The children and I are devastated; we make no attempt to stanch the flow of tears and our words of supplication to those who control our destiny. Elisabeth throws herself onto her knees. To our surprise and great joy, they are moved: they allow us to take our meals together under the condition that we speak in loud, clear French.

  Nonetheless, sometimes I can send my husband a more private message—we pray for you—in a hollow cut into a peach or in a cavity concealed inside a macaroon. We continue to eat very well, off silver, and the King has wine. At the end of October, the children and I join the King in the Great Tower, with newly decorated rooms, including a toilet made in the English style, flushed with water.

  11 December 1792

  The sound of snare drums rolls over my heart. Something of enormous importance is about to occur. We can hear the regular footsteps of soldiers approaching us, ascending the stairs. The volley of the drums becomes louder and louder till they fling open the door to our rooms.

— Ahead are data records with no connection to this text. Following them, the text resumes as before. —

import Literature.Analysis.FluidPDE.OnsagerBDSVPotentialTheory
import Literature.Analysis.FluidPDE.TorusHeatHolder
import Literature.Analysis.FunctionSpaces.TorusInverseLaplacianSup
import Literature.Analysis.FunctionSpaces.TorusHolderBridge
import Literature.Analysis.FunctionSpaces.HolderInterpolation
import HarnessLib

/-!
# Discharge of `BDSV.holderCZBound`: the second Riesz transforms are bounded on `C^α(T³)`

Buckmaster–De Lellis–Székelyhidi–Vicol, *Onsager's conjecture for admissible weak solutions*,
CPAM 72 (2019) = arXiv:1701.08678, App. C, Prop. C.1: "Fix `α ∈ (0,1)`. Periodic
Calderón–Zygmund operators are bounded on the space of zero mean `T³`-periodic `C^α` functions"
(after Calderón–Zygmund 1954). The named fact `BDSV.holderCZBound`
(`OnsagerBDSVPotentialTheory`) transcribes it for the operators `∂ᵢ∂ⱼΔ⁻¹ = BDSV.rieszHessian i j`
through which it enters BDSV §§3–4, on smooth functions, with the accepted norms
`Torus.eContDiffHolderNorm 0 α` of the periodic lift. This file PROVES it
(`BDSV.holderCZBound_holds`).

## Proof

Not by singular integrals but by the heat semigroup on the periodic lift
(`FluidPDE/TorusHeatHolder`, continuing `FluidPDE/TorusHeatFlow` and
`UnboundedOperators/HeatKernelBoundedData`): for smooth `f` on `T³` put `u = Δ⁻¹f`,
`g = ∂ᵢ∂ⱼu`. Then `Δg = ∂ᵢ∂ⱼΔu = ∂ᵢ∂ⱼ(f - ∫f) = ∂ᵢ∂ⱼf` (Schwarz, `Torus.laplacian_invLaplacian`),
so `TorusHeat.exists_holder_bound_lineDeriv₂` gives
`‖g̃‖_∞ + [g̃]_α ≤ K (sup|u| + [f̃]_α)` with `K = K(α)`; and `sup|u| ≤ C_Δ sup|f|`
(`Torus.norm_invLaplacian_le_of_forall_abs_le`, `TorusInverseLaplacianSup`: Fourier inversion,
Cauchy–Schwarz and `∑_{k≠0}|k|⁻⁴ < ∞` in dimension three). Hence
`‖∂ᵢ∂ⱼΔ⁻¹f‖_{C^{0,α}} ≤ 2K(C_Δ + 1) ‖f‖_{C^{0,α}}`, the norms being `‖·‖_∞ + [·]_α` of the lifts
(`eContDiffHolderNorm_zero_eq` of `TorusHolderBridge`).

## Main statements (all proved)

* `holderWith_of_norm_sub_le`: real increment bounds give `HolderWith`;
* `BDSV.laplacian_rieszHessian`: `Δ(∂ᵢ∂ⱼΔ⁻¹f) = ∂ᵢ∂ⱼf` on `T³`;
* `BDSV.holderCZBound_holds : BDSV.holderCZBound`.

## References

* T. Buckmaster, C. De Lellis, L. Székelyhidi Jr., V. Vicol, *Onsager's conjecture for admissible
  weak solutions*, Comm. Pure Appl. Math. 72 (2019) 229–274 = arXiv:1701.08678, App. C,
  Prop. C.1. [`BuckmasterEtAl2018`]
* A. P. Calderón, A. Zygmund, *Singular integrals and periodic functions*, Studia Math. 14 (1954)
  249–271 (the reference `[CaZy1954]` of Prop. C.1).
* A. Lunardi, *Analytic Semigroups and Optimal Regularity in Parabolic Problems* (1995), §3.1
  (Hölder estimates via the heat semigroup).
-/

noncomputable section

open MeasureTheory Set Filter Function
open scoped ContDiff NNReal ENNReal

namespace Literature.Analysis.FunctionSpaces

/-! ## Real increment bounds give `HolderWith` -/

section ZeroOrder

variable {E' : Type*} [NormedAddCommGroup E'] {Y : Type*} [NormedAddCommGroup Y]

/-- A real increment bound `‖f x - f y‖ ≤ C ‖x - y‖^r` (`0 ≤ C`) gives `HolderWith C r f`.
[folklore] -/
theorem holderWith_of_norm_sub_le {f : E' → Y} {C : ℝ} (hC : 0 ≤ C) {r : ℝ≥0}
    (h : ∀ x y, ‖f x - f y‖ ≤ C * ‖x - y‖ ^ (r : ℝ)) : HolderWith C.toNNReal r f := by
  intro x y
  rw [edist_dist, edist_dist, dist_eq_norm, dist_eq_norm,
    ENNReal.ofReal_rpow_of_nonneg (norm_nonneg _) (NNReal.coe_nonneg r),
    show ((C.toNNReal : ℝ≥0) : ℝ≥0∞) = ENNReal.ofReal C from rfl, ← ENNReal.ofReal_mul hC]
  exact ENNReal.ofReal_le_ofReal (h x y)

end ZeroOrder

end Literature.Analysis.FunctionSpaces

namespace Literature.Analysis.FluidPDE

namespace BDSV

open FunctionSpaces FunctionSpaces.Torus

/-! ## `Δ ∂ᵢ∂ⱼΔ⁻¹ = ∂ᵢ∂ⱼ` -/

/-- **`Δ(∂ᵢ∂ⱼΔ⁻¹ f) = ∂ᵢ∂ⱼ f`** for smooth real `f` on `T³`: derivatives commute with `Δ`
(Schwarz, `Torus.partialDeriv_laplacian_comm`) and `Δ Δ⁻¹ f = f - ∫ f`
(`Torus.laplacian_invLaplacian`). [folklore] -/
theorem laplacian_rieszHessian {f : UnitAddTorus (Fin 3) → ℝ} (hf : IsSmooth f) (i j : Fin 3) (x : UnitAddTorus (Fin 3)) :
    Torus.laplacian (rieszHessian i j f) x =
      FunctionSpaces.Torus.partialDeriv i (FunctionSpaces.Torus.partialDeriv j f) x := by
  have hu : IsSmooth (invLaplacian f) := isSmooth_invLaplacian hf
  have huj : IsSmooth (FunctionSpaces.Torus.partialDeriv j (invLaplacian f)) := hu.partialDeriv j
  rw [rieszHessian_def, ← partialDeriv_laplacian_comm huj i x]
  have h1 : Torus.laplacian (FunctionSpaces.Torus.partialDeriv j (invLaplacian f)) =
      FunctionSpaces.Torus.partialDeriv j (fun y => f y - ∫ z, f z) := by
    funext y
    rw [← partialDeriv_laplacian_comm hu j y]
    congr 1
    funext z
    exact laplacian_invLaplacian hf z
  have h2 : FunctionSpaces.Torus.partialDeriv j (fun y => f y - ∫ z, f z) =
      FunctionSpaces.Torus.partialDeriv j f := by
    funext y
    rw [Torus.partialDeriv_sub_at (hf.isContDiff (by simp)) (isContDiff_const _) j y,
      Torus.partialDeriv_const_apply, sub_zero]
  rw [h1, h2]

/-! ## The discharge -/

/-- **BDSV App. C, Prop. C.1 for `∂ᵢ∂ⱼΔ⁻¹` — discharge of `BDSV.holderCZBound`.** For
`0 < α < 1` there is `C = C(α)` with `‖∂ᵢ∂ⱼΔ⁻¹ f‖_{C^{0,α}} ≤ C ‖f‖_{C^{0,α}}` for all `i, j` and
all smooth real `f` on `T³` (norms `‖·‖_∞ + [·]_α` of the periodic lift). Printed source:
"Fix `α ∈ (0,1)`. Periodic Calderón–Zygmund operators are bounded on the space of zero mean
`T³`-periodic `C^α` functions" (BDSV 2019, App. C, Prop. C.1, citing Calderón–Zygmund 1954);
`∂ᵢ∂ⱼ(-Δ)⁻¹ = ⅓δᵢⱼ + CZ` (BDSV §3.2). Proof here: heat-semigroup representation
`g̃ = e^{Δ}g̃ - ∫₀¹ e^{σΔ}(∂ᵢ∂ⱼf)~ dσ` of `g = ∂ᵢ∂ⱼΔ⁻¹f` and the smoothing bounds of the
Gauss–Weierstrass kernel (`TorusHeat.exists_holder_bound_lineDeriv₂`), plus
`sup|Δ⁻¹f| ≤ C_Δ sup|f|` (`Torus.norm_invLaplacian_le_of_forall_abs_le`).
[cite: BuckmasterEtAl2018, App. C Prop. C.1] -/
theorem holderCZBound_holds : holderCZBound := by
  intro α hα0 hα1
  have hα0' : (0 : ℝ) < α := by exact_mod_cast hα0
  have hα1' : (α : ℝ) < 1 := by exact_mod_cast hα1
  obtain ⟨K, hK0, hK⟩ := TorusHeat.exists_holder_bound_lineDeriv₂ (F := ℝ) (Fin 3) hα0' hα1'
  -- the inverse-Laplacian constant
  set CΔ : ℝ := (∑' k : Fin 3 → ℤ, ‖Torus.invLaplacianMultiplier k‖ ^ 2) ^ (1 / 2 : ℝ) with hCΔ
  have hCΔ0 : 0 ≤ CΔ := Real.rpow_nonneg (tsum_nonneg fun k => sq_nonneg _) _
  have hd3 : Fintype.card (Fin 3) ≤ 3 := by simp
  -- the constant
  set C : ℝ := 2 * K * (CΔ + 1) with hC_def
  have hC0 : 0 ≤ C := by positivity
  obtain ⟨Cn, hCn⟩ : ∃ Cn : ℝ≥0, (Cn : ℝ) = C + 1 := ⟨⟨C + 1, by positivity⟩, rfl⟩
  refine ⟨Cn, fun i j f hf => ?_⟩
  have hCne : (Cn : ℝ≥0∞) ≠ 0 := by
    have : (0 : ℝ) < Cn := by rw [hCn]; positivity
    exact ENNReal.coe_ne_zero.2 (NNReal.coe_pos.1 this).ne'
  -- unfold the norms
  unfold Torus.eContDiffHolderNorm
  rw [eContDiffHolderNorm_zero_eq, eContDiffHolderNorm_zero_eq]
  set Fl : EuclideanSpace ℝ (Fin 3) → ℝ := lift f with hFl
  set G : EuclideanSpace ℝ (Fin 3) → ℝ := lift (rieszHessian i j f) with hG
  -- the sup norm of `f` is finite
  obtain ⟨M₀, -, hM₀⟩ := TorusHeat.exists_norm_le hf.continuous
  have hsup_lt : eSupNorm Fl < ⊤ := eSupNorm_lt_top_iff.2 ⟨M₀, fun y => hM₀ _⟩
  set M : ℝ := (eSupNorm Fl).toReal with hM_def
  have hM0 : 0 ≤ M := ENNReal.toReal_nonneg
  have hMeq : ENNReal.ofReal M = eSupNorm Fl := ENNReal.ofReal_toReal hsup_lt.ne
  have hM : ∀ z, |f z| ≤ M := by
    intro z
    obtain ⟨y, rfl⟩ := proj_surjective z
    have h := enorm_le_eSupNorm Fl y
    rw [← hMeq, ← ofReal_norm, ENNReal.ofReal_le_ofReal_iff hM0] at h
    simpa [hFl, lift_apply, Real.norm_eq_abs] using h
  -- the Hölder seminorm of `f`: infinite case is trivial
  by_cases hH : eHolderNorm α Fl = ⊤
  · rw [hH, add_top, ENNReal.mul_top hCne]
    exact le_top
  -- finite case: `HolderWith A α Fl`
  have hmem : MemHolder α Fl := eHolderNorm_ne_top.1 hH
  set A : ℝ≥0 := nnHolderNorm α Fl with hA_def
  have hAeq : (A : ℝ≥0∞) = eHolderNorm α Fl := hmem.coe_nnHolderNorm_eq_eHolderNorm
  have hHW : HolderWith A α Fl := hmem.holderWith
  have hHb : ∀ y z, ‖Fl y - Fl z‖ ≤ A * ‖y - z‖ ^ (α : ℝ) := fun y z => by
    rw [← dist_eq_norm, ← dist_eq_norm]
    exact hHW.dist_le y z
  -- the inverse Laplacian and the identity `Δ g = ∂ᵢ∂ⱼ f`
  set u : UnitAddTorus (Fin 3) → ℝ := invLaplacian f with hu_def
  have hu : IsSmooth u := isSmooth_invLaplacian hf
  have huB : ∀ z, ‖u z‖ ≤ CΔ * M := fun z =>
    norm_invLaplacian_le_of_forall_abs_le hd3 hf hM z
  set eI : EuclideanSpace ℝ (Fin 3) := EuclideanSpace.single i (1 : ℝ) with heI
  set eJ : EuclideanSpace ℝ (Fin 3) := EuclideanSpace.single j (1 : ℝ) with heJ
  have hnI : ‖eI‖ = 1 := by rw [heI]; simp
  have hnJ : ‖eJ‖ = 1 := by rw [heJ]; simp
  have hgdef : rieszHessian i j f = fun z => Torus.lineDeriv (fun z' => Torus.lineDeriv u z' eJ) z eI := rfl
  have hΔ : ∀ z, Torus.laplacian (fun z => Torus.lineDeriv (fun z' => Torus.lineDeriv u z' eJ) z eI) z =
      Torus.lineDeriv (fun z' => Torus.lineDeriv f z' eJ) z eI := fun z => by
    have h := laplacian_rieszHessian hf i j z
    rw [hgdef] at h
    exact h
  -- the Hölder estimate
  obtain ⟨hb1, hb2⟩ := hK hu hf eI eJ hΔ huB A.2 hHb
  rw [← hgdef, hnI, hnJ, mul_one, mul_one] at hb1 hb2
  set B₁ : ℝ := K * (CΔ * M + A) with hB₁
  have hB₁0 : 0 ≤ B₁ := by positivity
  have hGsup : eSupNorm G ≤ ENNReal.ofReal B₁ := eSupNorm_le_ofReal hb1
  have hGhol : eHolderNorm α G ≤ ENNReal.ofReal B₁ := by
    have := (holderWith_of_norm_sub_le hB₁0 hb2).eHolderNorm_le
    rwa [show ((B₁.toNNReal : ℝ≥0) : ℝ≥0∞) = ENNReal.ofReal B₁ from rfl] at this
  -- `2 B₁ ≤ C (M + A)`
  have hreal : B₁ + B₁ ≤ C * (M + A) := by
    have hA0 : (0 : ℝ) ≤ A := A.2
    have h1 : CΔ * M + A ≤ (CΔ + 1) * (M + A) := by nlinarith
    calc B₁ + B₁ = 2 * K * (CΔ * M + A) := by rw [hB₁]; ring
      _ ≤ 2 * K * ((CΔ + 1) * (M + A)) := mul_le_mul_of_nonneg_left h1 (by positivity)
      _ = C * (M + A) := by rw [hC_def]; ring
  calc eSupNorm G + eHolderNorm α G ≤ ENNReal.ofReal B₁ + ENNReal.ofReal B₁ := add_le_add hGsup hGhol
    _ = ENNReal.ofReal (B₁ + B₁) := (ENNReal.ofReal_add hB₁0 hB₁0).symm
    _ ≤ ENNReal.ofReal (C * (M + A)) := ENNReal.ofReal_le_ofReal hreal
    _ = ENNReal.ofReal C * (ENNReal.ofReal M + ENNReal.ofReal A) := by
        rw [ENNReal.ofReal_mul hC0, ENNReal.ofReal_add hM0 (NNReal.coe_nonneg A)]
    _ = ENNReal.ofReal C * (eSupNorm Fl + eHolderNorm α Fl) := by
        rw [hMeq, ENNReal.ofReal_coe_nnreal, hAeq]
    _ ≤ (Cn : ℝ≥0∞) * (eSupNorm Fl + eHolderNorm α Fl) := by
        gcongr
        rw [← ENNReal.ofReal_coe_nnreal, hCn]
        exact ENNReal.ofReal_le_ofReal (by linarith)

end BDSV

end Literature.Analysis.FluidPDE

  Pétion stands before us to read a decree to Louis Capet. It is a lengthy, grinding denunciation for treason asserting that Louis “left France as a fugitive with the intention of returning as a conqueror.”

  “Capet is not my name,” my husband replies mildly. “That detail is inaccurate, as are many others.”

  Pétion says, “These children cannot remain under the influence of both their parents. One of you will be taken from them. Which one?”

  Stricken to the core, I can only gasp and look at my husband. He gazes at me fondly, even with the slightest of smiles, and says, “Of course our children must remain under the care and protection of their noble mother.”

  He sees my gratitude; I am sure he does. Nonetheless, I cannot prevent myself from collapsing into sobs.

  “Go to her now,” he says gently to the children, who obey as though winged. Louis Charles jumps into my lap, turns to his father, and says, “We will care for her well, Papa.”

  Marie Thérèse leans lovingly against my shoulder.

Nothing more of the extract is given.